/-- Twisting by a character translates the Walsh transform:
`Σ_y G(y) (σ (-1)^{y·v}) (-1)^{y·x} = σ · W_G(x ⊕ v)`. -/
theorem ar_sum_twist_term (G : (Fin n → Bool) → ℝ) (σ : ℝ) (v x : Fin n → Bool) :
    ∑ y, G y * (σ * twist y v) * twist y x = σ * W G (bxor x v) := by
  simp only [W, mul_sum]
  refine sum_congr rfl fun y _ => ?_
  rw [bxor_comm, twist_bxor_right]
  ring

/-- **Translate duality for a four-character perturbation.** If `W_g = 2^m (-1)^d` on `n = m + m` bits (the dual
form of an exact pair `(d, g)`) and `(-1)^{p(y)} = ½ Σ_{i<4} (-1)^{bᵢ} (-1)^{y·vᵢ}`, then
`W_{g ⊕ p}(x) = 2^m · ½ Σ_{i<4} (-1)^{bᵢ ⊕ d(x ⊕ vᵢ)}` (`W` is linear, a character twist translates `W_g`, and the dual
form evaluates each translate). -/
theorem ar_W_perturb {m : ℕ} (g d p : (Fin (m + m) → Bool) → Bool) (b₀ b₁ b₂ b₃ : Bool)
    (v₀ v₁ v₂ v₃ : Fin (m + m) → Bool)
    (hdual : ∀ x, W (fun y => signOf (g y)) x = (2 : ℝ) ^ m * signOf (d x))
    (hp : ∀ y, signOf (p y) = (signOf b₀ * twist y v₀ + signOf b₁ * twist y v₁ + signOf b₂ * twist y v₂ +
      signOf b₃ * twist y v₃) / 2) (x : Fin (m + m) → Bool) :
    W (fun y => signOf (g y ^^ p y)) x = (2 : ℝ) ^ m * ((signOf (b₀ ^^ d (bxor x v₀)) +
      signOf (b₁ ^^ d (bxor x v₁)) + signOf (b₂ ^^ d (bxor x v₂)) + signOf (b₃ ^^ d (bxor x v₃))) / 2) := by
  have key : ∀ y, 2 * (signOf (g y ^^ p y) * twist y x) =
      signOf (g y) * (signOf b₀ * twist y v₀) * twist y x + signOf (g y) * (signOf b₁ * twist y v₁) * twist y x +
        signOf (g y) * (signOf b₂ * twist y v₂) * twist y x +
        signOf (g y) * (signOf b₃ * twist y v₃) * twist y x := by
    intro y
    rw [signOf_xor, hp y]
    ring
  have h2 : 2 * W (fun y => signOf (g y ^^ p y)) x =
      signOf b₀ * W (fun y => signOf (g y)) (bxor x v₀) + signOf b₁ * W (fun y => signOf (g y)) (bxor x v₁) +
        signOf b₂ * W (fun y => signOf (g y)) (bxor x v₂) + signOf b₃ * W (fun y => signOf (g y)) (bxor x v₃) := by
    rw [← ar_sum_twist_term (fun y => signOf (g y)) (signOf b₀) v₀ x,
      ← ar_sum_twist_term (fun y => signOf (g y)) (signOf b₁) v₁ x,
      ← ar_sum_twist_term (fun y => signOf (g y)) (signOf b₂) v₂ x,
      ← ar_sum_twist_term (fun y => signOf (g y)) (signOf b₃) v₃ x,
      ← sum_add_distrib, ← sum_add_distrib, ← sum_add_distrib, W, mul_sum]
    exact sum_congr rfl fun y _ => key y
  rw [hdual, hdual, hdual, hdual] at h2
  rw [signOf_xor, signOf_xor, signOf_xor, signOf_xor]
  linear_combination (1 / 2 : ℝ) * h2

/-! ### Forrelation and second moment from the Walsh transform -/

/-- `Φ(f, G) = 2^{-n} Σ_x (-1)^{f(x)} E(x)` whenever `W_G(x) = 2^m E(x)` on `n = m + m` bits
(`Φ = 2^{-3n/2} Σ_x (-1)^{f(x)} W_G(x)` and `2^{-3m} · 2^m = 2^{-n}`). -/
theorem ar_forrelation_of_W {m : ℕ} (f G : (Fin (m + m) → Bool) → Bool) (E : (Fin (m + m) → Bool) → ℝ)
    (hW : ∀ x, W (fun y => signOf (G y)) x = (2 : ℝ) ^ m * E x) :
    forrelation f G = ((2 : ℝ) ^ (m + m))⁻¹ * ∑ x, signOf (f x) * E x := by
  rw [qp_forrelation_eq_sum_mul_W, qp_sqrt_two_pow_three_mul_add_self]
  have h1 : ∑ x, signOf (f x) * W (fun y => signOf (G y)) x = (2 : ℝ) ^ m * ∑ x, signOf (f x) * E x := by
    rw [mul_sum]
    exact sum_congr rfl fun x _ => by rw [hW x]; ring
  have h2m : (2 : ℝ) ^ m ≠ 0 := by positivity
  rw [h1, show (2 : ℝ) ^ (3 * m) = 2 ^ m * 2 ^ (m + m) by ring, mul_inv, mul_assoc, mul_left_comm,
    inv_mul_cancel_left₀ h2m]

/-- **Second moment by Parseval.** If `G` is `±1`-valued and `W_G(x) = A · E(x)/2` with `A² = 2ⁿ`, then
`Σ_x E(x)² = 4 · 2ⁿ` (`Σ_x W_G(x)² = 2ⁿ Σ_y G(y)² = 4ⁿ`). For `E = Σ_{i<4} (-1)^{eᵢ}` this is the identity
"`E_x β² = 1`" of the paper proof, obtained here without derivative balance or any distinctness of the characters. -/
theorem ar_second_moment_of_W {N : ℕ} (G E : (Fin N → Bool) → ℝ) (A : ℝ) (hA : A ≠ 0)
    (hG : ∀ y, G y ^ 2 = 1) (hW : ∀ x, W G x = A * (E x / 2)) (hN : (2 : ℝ) ^ N = A ^ 2) :
    ∑ x, E x ^ 2 = 4 * (2 : ℝ) ^ N := by
  have hpar := sum_W_sq G
  have hone : ∑ y, G y ^ 2 = (2 : ℝ) ^ N := by
    rw [sum_congr rfl fun y _ => hG y, sum_const, card_univ, Fintype.card_fun, Fintype.card_bool,
      Fintype.card_fin]
    norm_num
  have hlhs : ∑ x, W G x ^ 2 = A ^ 2 / 4 * ∑ x, E x ^ 2 := by
    rw [mul_sum]
    exact sum_congr rfl fun x _ => by rw [hW x]; ring
  rw [hlhs, hone, hN] at hpar
  have hA2 : A ^ 2 ≠ 0 := pow_ne_zero 2 hA
  have key : (∑ x, E x ^ 2) / 4 = A ^ 2 := mul_left_cancel₀ hA2 (by rw [← hpar]; ring)
  rw [hN]
  linarith


/-! ### Pointwise bookkeeping for the signed sum of four bits -/

/-- With `S = Σ_{i<4} (-1)^{eᵢ}` and `z = [e₀ = e₁ = e₂ = e₃]`: `2·(-1)^a·S + 8 z ≤ S²` (i.e. `|S| ≤ S²/2 − 4z`,
an equality unless `S = ±4`). -/
theorem ar_pt_ineq (a e₀ e₁ e₂ e₃ : Bool) :
    2 * (signOf a * (signOf e₀ + signOf e₁ + signOf e₂ + signOf e₃)) +
        8 * (if (!(e₀ ^^ e₁) && (!(e₀ ^^ e₂) && !(e₀ ^^ e₃))) = true then (1 : ℝ) else 0) ≤
      (signOf e₀ + signOf e₁ + signOf e₂ + signOf e₃) ^ 2 := by
  cases a <;> cases e₀ <;> cases e₁ <;> cases e₂ <;> cases e₃ <;> norm_num [signOf]

/-- Off the coincidence set, `S² ≤ 4`. -/
theorem ar_pt_sq_le (e₀ e₁ e₂ e₃ : Bool) (h : (!(e₀ ^^ e₁) && (!(e₀ ^^ e₂) && !(e₀ ^^ e₃))) = false) :
    (signOf e₀ + signOf e₁ + signOf e₂ + signOf e₃) ^ 2 ≤ 4 := by
  revert h
  cases e₀ <;> cases e₁ <;> cases e₂ <;> cases e₃ <;> norm_num [signOf]

/-- If `S² = 4` then exactly three of the four bits agree and `S = 2 (-1)^{maj(e₀,e₁,e₂)}`. -/
theorem ar_pt_maj (e₀ e₁ e₂ e₃ : Bool) (h : (signOf e₀ + signOf e₁ + signOf e₂ + signOf e₃) ^ 2 = 4) :
    signOf e₀ + signOf e₁ + signOf e₂ + signOf e₃ =
      2 * signOf ((e₀ && e₁) ^^ ((e₀ && e₂) ^^ (e₁ && e₂))) := by
  revert h
  cases e₀ <;> cases e₁ <;> cases e₂ <;> cases e₃ <;> norm_num [signOf]

/-! ### The counting argument -/

/-- **The counting step** (GIVEN stub D as `hD`; the Reed–Muller bound is the landed `stub_rmWeight hD`). Let `f` be
cubic, `e₀ e₁ e₂` cubic with `e₀ ⊕ eᵢ` quadratic (`i = 1,2,3`), `S = Σ_{i<4} (-1)^{eᵢ}` with `Σ_x S(x)² = 4·2ⁿ`, and
`Φ' := 2^{-n} Σ_x (-1)^{f(x)} S(x)/2`. Then `Φ' = 1 ∨ Φ' ≤ 31/32`: summing `ar_pt_ineq` gives
`Σ (-1)^f S ≤ 2·2ⁿ − 4|Z|` for the coincidence set `Z` (degree `≤ 6`), so `Z ≠ ∅ ⇒ |Z| ≥ 2ⁿ/64 ⇒ Φ' ≤ 31/32`; and
`Z = ∅` forces `S² = 4` everywhere (`ar_pt_sq_le` + the second moment), `S = 2(-1)^{maj}` (`ar_pt_maj`), so `Φ'` is the
bias of the word `f ⊕ maj` of degree `≤ 6`: zero word `⇒ Φ' = 1`, else weight `≥ 2ⁿ/64 ⇒ Φ' ≤ 31/32`. -/
theorem ar_count
    (hD : ∀ (n d : ℕ) (e : (Fin n → Bool) → Bool) (t : Fin n → Bool), IsDegLeFun (d + 1) e →
      IsDegLeFun d (fun x => e x ^^ e (bxor x t)))
    (f e₀ e₁ e₂ e₃ : (Fin n → Bool) → Bool) (S : (Fin n → Bool) → ℝ)
    (hSx : ∀ x, S x = signOf (e₀ x) + signOf (e₁ x) + signOf (e₂ x) + signOf (e₃ x))
    (hf : IsDegLeFun 3 f) (h₀ : IsDegLeFun 3 e₀) (h₁ : IsDegLeFun 3 e₁) (h₂ : IsDegLeFun 3 e₂)
    (h₀₁ : IsDegLeFun 2 (fun x => e₀ x ^^ e₁ x)) (h₀₂ : IsDegLeFun 2 (fun x => e₀ x ^^ e₂ x))
    (h₀₃ : IsDegLeFun 2 (fun x => e₀ x ^^ e₃ x)) (hS : ∑ x, S x ^ 2 = 4 * (2 : ℝ) ^ n) :
    ((2 : ℝ) ^ n)⁻¹ * ∑ x, signOf (f x) * (S x / 2) = 1 ∨
      ((2 : ℝ) ^ n)⁻¹ * ∑ x, signOf (f x) * (S x / 2) ≤ 31 / 32 := by
  have hR := stub_rmWeight hD
  have hN : (0 : ℝ) < (2 : ℝ) ^ n := by positivity
  have hcardR : ((univ : Finset (Fin n → Bool)).card : ℝ) = (2 : ℝ) ^ n := by
    rw [card_univ, Fintype.card_fun, Fintype.card_bool, Fintype.card_fin]
    norm_num
  have hhalf : ∑ x, signOf (f x) * (S x / 2) = (∑ x, signOf (f x) * S x) / 2 := by
    rw [sum_div]
    exact sum_congr rfl fun x _ => by ring
  rw [hhalf]
  -- the coincidence set `Z = {e₀ = e₁ = e₂ = e₃}` has degree ≤ 6
  have hz6 : IsDegLeFun 6 (fun x => !(e₀ x ^^ e₁ x) && (!(e₀ x ^^ e₂ x) && !(e₀ x ^^ e₃ x))) :=
    bb_deg_and (fc_deg_bnot h₀₁) (bb_deg_and (d := 4) (fc_deg_bnot h₀₂) (fc_deg_bnot h₀₃) (by norm_num))
      (by norm_num)
  -- `2 Σ (-1)^f S + 8 |Z| ≤ Σ S² = 4·2ⁿ`
  have hsum : 2 * ∑ x, signOf (f x) * S x +
      8 * ((univ.filter fun x => (!(e₀ x ^^ e₁ x) && (!(e₀ x ^^ e₂ x) && !(e₀ x ^^ e₃ x))) = true).card : ℝ) ≤
        4 * (2 : ℝ) ^ n := by
    have hZ : ((univ.filter fun x => (!(e₀ x ^^ e₁ x) && (!(e₀ x ^^ e₂ x) && !(e₀ x ^^ e₃ x))) = true).card : ℝ)
        = ∑ x, (if (!(e₀ x ^^ e₁ x) && (!(e₀ x ^^ e₂ x) && !(e₀ x ^^ e₃ x))) = true then (1 : ℝ) else 0) := by
      rw [sum_boole]
    rw [hZ, mul_sum, mul_sum, ← sum_add_distrib, ← hS]
    refine sum_le_sum fun x _ => ?_
    rw [hSx]
    exact ar_pt_ineq (f x) (e₀ x) (e₁ x) (e₂ x) (e₃ x)
  by_cases hZ : ∃ x, (!(e₀ x ^^ e₁ x) && (!(e₀ x ^^ e₂ x) && !(e₀ x ^^ e₃ x))) = true
  · -- `Z ≠ ∅`: Reed–Muller ⇒ `2ⁿ ≤ 64 |Z|` ⇒ `Φ' ≤ 1 − 2|Z|/2ⁿ ≤ 31/32`
    right
    have hRZ : (2 : ℝ) ^ n ≤ 2 ^ 6 *
        ((univ.filter fun x => (!(e₀ x ^^ e₁ x) && (!(e₀ x ^^ e₂ x) && !(e₀ x ^^ e₃ x))) = true).card : ℝ) := by
      exact_mod_cast hR n 6 _ hz6 hZ
    rw [show (2 : ℝ) ^ 6 = 64 by norm_num] at hRZ
    rw [inv_mul_le_iff₀ hN]
    linarith
  · -- `Z = ∅`: `S² = 4` everywhere, `S = 2 (-1)^{maj}`, and `Φ'` is the bias of the sextic word `f ⊕ maj`
    have hZf : ∀ x, (!(e₀ x ^^ e₁ x) && (!(e₀ x ^^ e₂ x) && !(e₀ x ^^ e₃ x))) = false := fun x =>
      eq_false_of_ne_true (not_exists.mp hZ x)
    have h4 : ∀ x, S x ^ 2 = 4 := by
      have hle : ∀ x ∈ (univ : Finset (Fin n → Bool)), S x ^ 2 ≤ 4 := fun x _ => by
        rw [hSx]
        exact ar_pt_sq_le _ _ _ _ (hZf x)
      have heq : ∑ x, S x ^ 2 = ∑ _x : Fin n → Bool, (4 : ℝ) := by
        rw [hS, sum_const, nsmul_eq_mul, hcardR, mul_comm]
      exact fun x => (sum_eq_sum_iff_of_le hle).1 heq x (mem_univ x)
    have hmaj : ∀ x, S x = 2 * signOf ((e₀ x && e₁ x) ^^ ((e₀ x && e₂ x) ^^ (e₁ x && e₂ x))) := fun x => by
      have hx := h4 x
      rw [hSx] at hx ⊢
      exact ar_pt_maj _ _ _ _ hx
    have hc6 : IsDegLeFun 6 (fun x => f x ^^ ((e₀ x && e₁ x) ^^ ((e₀ x && e₂ x) ^^ (e₁ x && e₂ x)))) :=
      bb_isDegLeFun_bxor (hf.mono (by norm_num))
        (bb_isDegLeFun_bxor (bb_deg_and h₀ h₁ (by norm_num))
          (bb_isDegLeFun_bxor (bb_deg_and h₀ h₂ (by norm_num)) (bb_deg_and h₁ h₂ (by norm_num))))
    have hT : ∑ x, signOf (f x) * S x =
        2 * ∑ x, signOf (f x ^^ ((e₀ x && e₁ x) ^^ ((e₀ x && e₂ x) ^^ (e₁ x && e₂ x)))) := by
      rw [mul_sum]
      exact sum_congr rfl fun x _ => by rw [hmaj x, signOf_xor (f x)]; ring
    rw [hT]
    by_cases hc : ∃ x, (f x ^^ ((e₀ x && e₁ x) ^^ ((e₀ x && e₂ x) ^^ (e₁ x && e₂ x)))) = true
    · -- nonzero word of degree ≤ 6: weight ≥ 2ⁿ/64
      right
      have hRc : (2 : ℝ) ^ n ≤ 2 ^ 6 * ((univ.filter fun x =>
          (f x ^^ ((e₀ x && e₁ x) ^^ ((e₀ x && e₂ x) ^^ (e₁ x && e₂ x)))) = true).card : ℝ) := by
        exact_mod_cast hR n 6 _ hc6 hc
      rw [show (2 : ℝ) ^ 6 = 64 by norm_num] at hRc
      rw [fc_sum_signOf_eq_card, inv_mul_le_iff₀ hN]
      linarith
    · -- zero word: `Φ' = 1`
      left
      have h1 : ∀ x, signOf (f x ^^ ((e₀ x && e₁ x) ^^ ((e₀ x && e₂ x) ^^ (e₁ x && e₂ x)))) = 1 := fun x => by
        rw [eq_false_of_ne_true (not_exists.mp hc x)]
        rfl
      have hsum1 : ∑ x, signOf (f x ^^ ((e₀ x && e₁ x) ^^ ((e₀ x && e₂ x) ^^ (e₁ x && e₂ x)))) = (2 : ℝ) ^ n := by
        rw [sum_congr rfl fun x _ => h1 x, sum_const, nsmul_eq_mul, mul_one, hcardR]
      rw [hsum1, show (2 : ℝ) * 2 ^ n / 2 = 2 ^ n by ring, inv_mul_cancel₀ hN.ne']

───

### AIM OF THE TASK
Read through the data above. Report each line that has the word "everywhere".

### RESULT BELOW
`Z = ∅` forces `S² = 4` everywhere (`ar_pt_sq_le` + the second moment), `S = 2(-1)^{maj}` (`ar_pt_maj`), so `Φ'` is the
  · -- `Z = ∅`: `S² = 4` everywhere, `S = 2 (-1)^{maj}`, and `Φ'` is the bias of the sextic word `f ⊕ maj`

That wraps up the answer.